DATA:
________________________________________

import Literature.Topology.FourManifolds.LefschetzBasePages
import Literature.Topology.FourManifolds.TorusKnotMilnorFibreHomology
import HarnessLib

/-!
# The standard Lefschetz base of genus `g`, VI: the overlap `U ∩ V` of the Milnor cover is
# `≃ₕ Fin 2 × Fin (2g+1)`

Topic `Literature/Topology/FourManifolds`; namespace `Literature.Topology.FourManifolds.LefschetzBase`.
Sequel of `LefschetzBaseCover.lean` (`U = {Re x^{2g+1} > −3/8} ≃ₕ Fin 2`, sheet sign `angU`) and
`LefschetzBaseCoverSectors.lean` (`V = {Re x^{2g+1} < −1/4} ≃ₕ Fin (2g+1)`, sector root `angV`),
written so as not to import them (the sets are spelled out; the sheet sign, the sector root and the
bookkeeping lemmas are repeated as `private` copies, and `idxW_apply` records the index map in
closed form).  Everything here is PROVED; nothing is asserted.

* §12 on `U ∩ V` both the sheet sign `y/√(y²) ∈ {±1}` and the sector root (a `(2g+1)`-st root of
  unity) are locally constant; deforming `x^{2g+1}` linearly to `−5/16` and `w` to `0`,
  `(x, y) ↦ (angV · ν (−P_t)^{1/(2g+1)}, angU · √(P_t + 1 + t w))`, `P_t = −5/16 + t(x^{2g+1} + 5/16)`,
  deformation retracts `U ∩ V` onto the `2(2g+1)` points `(ν μ^k (5/16)^{1/(2g+1)}, ± √(11/16))`:
  **`homotopyEquivW : U ∩ V ≃ₕ Fin 2 × Fin (2g+1)`** (Milnor 1968, Lemma 9.2; with `U ≃ₕ Fin 2`,
  `V ≃ₕ Fin (2g+1)` the Mayer–Vietoris count, Hatcher §2.2, gives `rank H₁(Base g; ℤ) = 2g`).

## References
* J. Milnor, *Singular points of complex hypersurfaces*, Ann. of Math. Studies 61 (1968), §9,
  Thm. 9.1, Lemma 9.2. [Milnor1968]
* A. Hatcher, *Algebraic Topology*, CUP 2002, §2.2 pp. 149–150 (Mayer–Vietoris). [HatcherAT2002]
-/

noncomputable section
import Summits.Ventures.PercRepro2.CaseOneStarCertT1
import Summits.Ventures.PercRepro2.CaseOneGadgetUWA1OBlockIQ0
import Summits.Ventures.PercRepro2.CaseOneGadgetUWA1OBlockIQ1
import Summits.Ventures.PercRepro2.CaseOneGadgetUWA1OBlockIQ2
import Summits.Ventures.PercRepro2.CaseOneGadgetUWA1OBlockIQ3
import Summits.Ventures.PercRepro2.CaseOneGadgetUWA1OBlockIQ4
import Summits.Ventures.PercRepro2.CaseOneGadgetUWA1OBlockIQ5
import Summits.Ventures.PercRepro2.CaseOneGadgetUWA1OBlockIQ6
import Summits.Ventures.PercRepro2.CaseOneGadgetUWA1OBlockIQ7
import Summits.Ventures.PercRepro2.CaseOneGadgetUWA1OBlockIQ8
import Summits.Ventures.PercRepro2.CaseOneGadgetUWA1OBlockIQ9
import Summits.Ventures.PercRepro2.CaseOneGadgetUWA1OBlockIQ10
import Summits.Ventures.PercRepro2.CaseOneGadgetUWA1OBlockIQ11
import Summits.Ventures.PercRepro2.CaseOneGadgetUWA1OBlockIQ12
import Summits.Ventures.PercRepro2.CaseOneGadgetUWA1OBlockIQ13
import Summits.Ventures.PercRepro2.CaseOneGadgetUWA1OBlockIQ14

/-!
# The gadget `u ~ {w, a₁, o}`, `w ~ {u, a₂, b}` (uwa1o): the cell certificates of `iqAO5` (part 36d)
(blind cell PercRepro2, p1 g34; the fourth gadget anchor of the six-form calculus — all six forms of the uwa1o gadget
as plain SFacts-cone certificate chains, generated by mining/p1/g34/uwa1o/genu.py = p1 g33's gent_uwa1.py / g25's
geno.py re-targeted; P1-G33 §6–§6″, P1-G34)

Each `eBAOIQ ijk kl` is a nonnegative combination of `(pairwise atom) × (cell)` and cubic cell monomials — or, for the degree-4 ones, `M × eBAOIQ ijk kl` (`M = Σ cᵢ` the total cell mass) is a nonnegative combination of `(atom) × (cell) × (cell)` and quartic cell monomials, then `SFacts.nonneg_of_sum_mul` (`CaseOneStarCertT1`) — exact LP certificates (kit j319447, every certificate re-verified exactly; data/p1/g33/gcerts_i_uwa1o.json, form `i-Q`), here as exact `linear_combination`s over `SFacts` (the rational coefficients cleared by their common denominator). -/

namespace Summit.Ventures.PercRepro2

namespace CaseOne

section CertAOIQ36d
variable {R : Type*} [Field R] [LinearOrder R] [IsStrictOrderedRing R]

set_option maxHeartbeats 0 in
/-- `eBAOIQ33332 ≥ 0`: the combination is identically zero (`ring`). -/
lemma eBAOIQ33332_nonneg (m : SCells R) (_hf : SFacts m) : 0 ≤ eBAOIQ33332 m := by
  have h : eBAOIQ33332 m = 0 := by
    unfold eBAOIQ33332 cBAOIQ00132 cBAOIQ01032 cBAOIQ01132 cBAOIQ01232 cBAOIQ02132 cBAOIQ02232 cBAOIQ02332 cBAOIQ03232 cBAOIQ03332 cBAOIQ10132 cBAOIQ10232 cBAOIQ11032 cBAOIQ11132 cBAOIQ11232 cBAOIQ11332 cBAOIQ12032 cBAOIQ12132 cBAOIQ12232 cBAOIQ12332 cBAOIQ13132 cBAOIQ13232 cBAOIQ13332 cBAOIQ20232 cBAOIQ21132 cBAOIQ21232 cBAOIQ21332 cBAOIQ22032 cBAOIQ22132 cBAOIQ22232 cBAOIQ22332 cBAOIQ23032 cBAOIQ23132 cBAOIQ23232 cBAOIQ23332 cBAOIQ31232 cBAOIQ31332 cBAOIQ32132 cBAOIQ32232 cBAOIQ32332 cBAOIQ33032 cBAOIQ33132 cBAOIQ33232 cBAOIQ33332
    ring
  linarith [h]

end CertAOIQ36d

end CaseOne

end Summit.Ventures.PercRepro2
import Literature.Geometry.Kaehler.ComplexTorusHodgeGroupHodgeCircleSigmaPiCMClasses
import Literature.Geometry.Kaehler.ComplexTorusLefschetzGroupFiniteProduct
import Literature.Geometry.Kaehler.ComplexTorusDivisorClassesEllipticProduct
import Literature.Geometry.Kaehler.ComplexTorusPicardNumberPoincareLength
import HarnessLib
/-- **ROW SUMS** of the two-level pairing matrix: `≤ card o·(θ + τ/n)`. [folklore] -/
theorem pairing_row_le {R' : Fin d → (Tor (fine (L * n) M) × Fin d → Matrix o o ℂ)}
    {R : Fin d → (Tor (fine n M) × Fin d → Matrix o o ℂ)} {θ τ : ℝ}
    (hT2 : ∀ (y : Tor M) (μ : Fin d) (j : Fin d → Fin n) (r : Fin d → Fin L) (t' : ℕ), t' < L * n →
      ‖ctr M (L * n) R' y (glue n L (j, r)) μ t' - ctr M n R y j μ (((r μ : ℕ) + t') / L)‖ ≤ θ)
    (hTτ : ∀ (y : Tor M) (μ : Fin d) (j : Fin d → Fin n) (s : ℕ), s ≤ n → ‖ctr M n R y j μ s - 1‖ ≤ τ)
    (b : (Tor M × Fin d) × o) :
    ∑ c : (Tor (fine n M) × Fin d) × o, ‖pairD n L M R' R b c‖ ≤ Fintype.card o * (θ + τ / n) := by
  have hn : (n : ℝ) ≠ 0 := by exact_mod_cast NeZero.ne n
  have hLr : (L : ℝ) ≠ 0 := by exact_mod_cast NeZero.ne L
  have hN : ∑ x : Tor (fine n M), ∑ j : Fin d → Fin n, ∑ r : Fin d → Fin L, ∑ t' : Fin (L * n),
      (if bpt n M b.1.1 j + tstep (fine n M) b.1.2 (((r b.1.2 : ℕ) + t') / L) = x then (1 : ℝ) else 0)
      = (n : ℝ) ^ d * ((L : ℝ) ^ d * (L * n)) := by
    rw [Finset.sum_comm]
    have e : ∀ j : Fin d → Fin n, ∑ x : Tor (fine n M), ∑ r : Fin d → Fin L, ∑ t' : Fin (L * n),
        (if bpt n M b.1.1 j + tstep (fine n M) b.1.2 (((r b.1.2 : ℕ) + t') / L) = x then (1 : ℝ) else 0) = (L : ℝ) ^ d * (L * n) := by
      intro j
      rw [Finset.sum_comm]
      have e2 : ∀ r : Fin d → Fin L, ∑ x : Tor (fine n M), ∑ t' : Fin (L * n),
          (if bpt n M b.1.1 j + tstep (fine n M) b.1.2 (((r b.1.2 : ℕ) + t') / L) = x then (1 : ℝ) else 0) = L * n := by
        intro r
        rw [Finset.sum_comm]
        simp only [Finset.sum_ite_eq, Finset.mem_univ, if_true, Finset.sum_const, Finset.card_univ, Fintype.card_fin, nsmul_eq_mul,
          mul_one]
        push_cast; ring
      rw [Finset.sum_congr rfl fun r _ => e2 r, Finset.sum_const, Finset.card_univ]
      simp only [Fintype.card_fun, Fintype.card_fin, nsmul_eq_mul]
      push_cast; ring
    rw [Finset.sum_congr rfl fun j _ => e j, Finset.sum_const, Finset.card_univ]
    simp only [Fintype.card_fun, Fintype.card_fin, nsmul_eq_mul]
    push_cast; ring
  have hG : ∀ s : ℕ, ∑ x : Tor (fine n M), ∑ j : Fin d → Fin n, (if bpt n M b.1.1 j + tstep (fine n M) b.1.2 s = x then (1 : ℝ) else 0)
      = (n : ℝ) ^ d := by
    intro s
    rw [Finset.sum_comm]
    simp only [Finset.sum_ite_eq, Finset.mem_univ, if_true, Finset.sum_const, Finset.card_univ, Fintype.card_fun, Fintype.card_fin,
      nsmul_eq_mul, mul_one]
    push_cast; ring
  rw [Fintype.sum_prod_type]
  calc ∑ i : Tor (fine n M) × Fin d, ∑ α' : o, ‖pairD n L M R' R b (i, α')‖
      ≤ ∑ i : Tor (fine n M) × Fin d, ∑ _α' : o, (if i.2 = b.1.2 then
          (1 / (n : ℝ) ^ (d + 1)) *
            ((1 / (L : ℝ) ^ (d + 1)) * θ *
                ∑ j : Fin d → Fin n, ∑ r : Fin d → Fin L, ∑ t' : Fin (L * n),
                  (if bpt n M b.1.1 j + tstep (fine n M) b.1.2 (((r b.1.2 : ℕ) + t') / L) = i.1 then (1 : ℝ) else 0)
              + (τ / 2) * (∑ j : Fin d → Fin n, (if bpt n M b.1.1 j + tstep (fine n M) b.1.2 n = i.1 then (1 : ℝ) else 0)
                  + ∑ j : Fin d → Fin n, (if bpt n M b.1.1 j + tstep (fine n M) b.1.2 0 = i.1 then (1 : ℝ) else 0)))
          else 0) :=
        Finset.sum_le_sum fun i _ => Finset.sum_le_sum fun α' _ => norm_pairing_apply_le n L M hT2 hTτ b i α'
    _ = Fintype.card o * (θ + τ / n) := by
        simp only [Finset.sum_const, Finset.card_univ, nsmul_eq_mul]
        rw [← Finset.mul_sum, Fintype.sum_prod_type]
        simp only [Finset.sum_ite_eq', Finset.mem_univ, if_true]
        rw [← Finset.mul_sum, Finset.sum_add_distrib, ← Finset.mul_sum, ← Finset.mul_sum, Finset.sum_add_distrib, hN, hG, hG]
        field_simp
        ring

/-- **COLUMN SUMS** of the two-level pairing matrix: `≤ card o·(θ + τ/n)·n^{−d}`. [folklore] -/
theorem pairing_col_le {R' : Fin d → (Tor (fine (L * n) M) × Fin d → Matrix o o ℂ)}
    {R : Fin d → (Tor (fine n M) × Fin d → Matrix o o ℂ)} {θ τ : ℝ}
    (hT2 : ∀ (y : Tor M) (μ : Fin d) (j : Fin d → Fin n) (r : Fin d → Fin L) (t' : ℕ), t' < L * n →
      ‖ctr M (L * n) R' y (glue n L (j, r)) μ t' - ctr M n R y j μ (((r μ : ℕ) + t') / L)‖ ≤ θ)
    (hTτ : ∀ (y : Tor M) (μ : Fin d) (j : Fin d → Fin n) (s : ℕ), s ≤ n → ‖ctr M n R y j μ s - 1‖ ≤ τ)
    (i : Tor (fine n M) × Fin d) (α' : o) :
    ∑ b : (Tor M × Fin d) × o, ‖pairD n L M R' R b (i, α')‖ ≤ Fintype.card o * (θ + τ / n) * (1 / (n : ℝ) ^ d) := by
  have hn : (n : ℝ) ≠ 0 := by exact_mod_cast NeZero.ne n
  have hLr : (L : ℝ) ≠ 0 := by exact_mod_cast NeZero.ne L
  have hN : ∑ y : Tor M, ∑ j : Fin d → Fin n, ∑ r : Fin d → Fin L, ∑ t' : Fin (L * n),
      (if bpt n M y j + tstep (fine n M) i.2 (((r i.2 : ℕ) + t') / L) = i.1 then (1 : ℝ) else 0) = (L : ℝ) ^ d * (L * n) := by
    have e : ∀ y : Tor M, ∑ j : Fin d → Fin n, ∑ r : Fin d → Fin L, ∑ t' : Fin (L * n),
        (if bpt n M y j + tstep (fine n M) i.2 (((r i.2 : ℕ) + t') / L) = i.1 then (1 : ℝ) else 0)
        = ∑ r : Fin d → Fin L, ∑ t' : Fin (L * n), ∑ j : Fin d → Fin n,
          (if bpt n M y j + tstep (fine n M) i.2 (((r i.2 : ℕ) + t') / L) = i.1 then (1 : ℝ) else 0) := by
      intro y
      rw [Finset.sum_comm]
      exact Finset.sum_congr rfl fun r _ => Finset.sum_comm
    rw [Finset.sum_congr rfl fun y _ => e y, Finset.sum_comm]
    have e2 : ∀ r : Fin d → Fin L, ∑ y : Tor M, ∑ t' : Fin (L * n), ∑ j : Fin d → Fin n,
        (if bpt n M y j + tstep (fine n M) i.2 (((r i.2 : ℕ) + t') / L) = i.1 then (1 : ℝ) else 0) = L * n := by
      intro r
      rw [Finset.sum_comm]
      simp_rw [sum_blocks_ite']
      rw [Finset.sum_const, Finset.card_univ, Fintype.card_fin, nsmul_eq_mul, mul_one]
      push_cast; ring
    rw [Finset.sum_congr rfl fun r _ => e2 r, Finset.sum_const, Finset.card_univ]
    simp only [Fintype.card_fun, Fintype.card_fin, nsmul_eq_mul]
    push_cast; ring
  rw [Fintype.sum_prod_type]
  calc ∑ b1 : Tor M × Fin d, ∑ α : o, ‖pairD n L M R' R (b1, α) (i, α')‖
      ≤ ∑ b1 : Tor M × Fin d, ∑ _α : o, (if i.2 = b1.2 then
          (1 / (n : ℝ) ^ (d + 1)) *
            ((1 / (L : ℝ) ^ (d + 1)) * θ *
                ∑ j : Fin d → Fin n, ∑ r : Fin d → Fin L, ∑ t' : Fin (L * n),
                  (if bpt n M b1.1 j + tstep (fine n M) b1.2 (((r b1.2 : ℕ) + t') / L) = i.1 then (1 : ℝ) else 0)
              + (τ / 2) * (∑ j : Fin d → Fin n, (if bpt n M b1.1 j + tstep (fine n M) b1.2 n = i.1 then (1 : ℝ) else 0)
                  + ∑ j : Fin d → Fin n, (if bpt n M b1.1 j + tstep (fine n M) b1.2 0 = i.1 then (1 : ℝ) else 0)))
          else 0) :=
        Finset.sum_le_sum fun b1 _ => Finset.sum_le_sum fun α _ => norm_pairing_apply_le n L M hT2 hTτ (b1, α) i α'
    _ = Fintype.card o * (θ + τ / n) * (1 / (n : ℝ) ^ d) := by
        simp only [Finset.sum_const, Finset.card_univ, nsmul_eq_mul]
        rw [← Finset.mul_sum, Fintype.sum_prod_type]
        simp only [Finset.sum_ite_eq, Finset.mem_univ, if_true]
        rw [← Finset.mul_sum, Finset.sum_add_distrib, ← Finset.mul_sum, ← Finset.mul_sum, Finset.sum_add_distrib, hN,
          sum_blocks_ite', sum_blocks_ite']
        field_simp
        ring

________________________________________

ACTIVITY:
Where the string "combination" turns up in a line of the data above, copy that whole line.

ANSWER SECTION:
Each `eBAOIQ ijk kl` is a nonnegative combination of `(pairwise atom) × (cell)` and cubic cell monomials — or, for the degree-4 ones, `M × eBAOIQ ijk kl` (`M = Σ cᵢ` the total cell mass) is a nonnegative combination of `(atom) × (cell) × (cell)` and quartic cell monomials, then `SFacts.nonneg_of_sum_mul` (`CaseOneStarCertT1`) — exact LP certificates (kit j319447, every certificate re-verified exactly; data/p1/g33/gcerts_i_uwa1o.json, form `i-Q`), here as exact `linear_combination`s over `SFacts` (the rational coefficients cleared by their common denominator). -/
/-- `eBAOIQ33332 ≥ 0`: the combination is identically zero (`ring`). -/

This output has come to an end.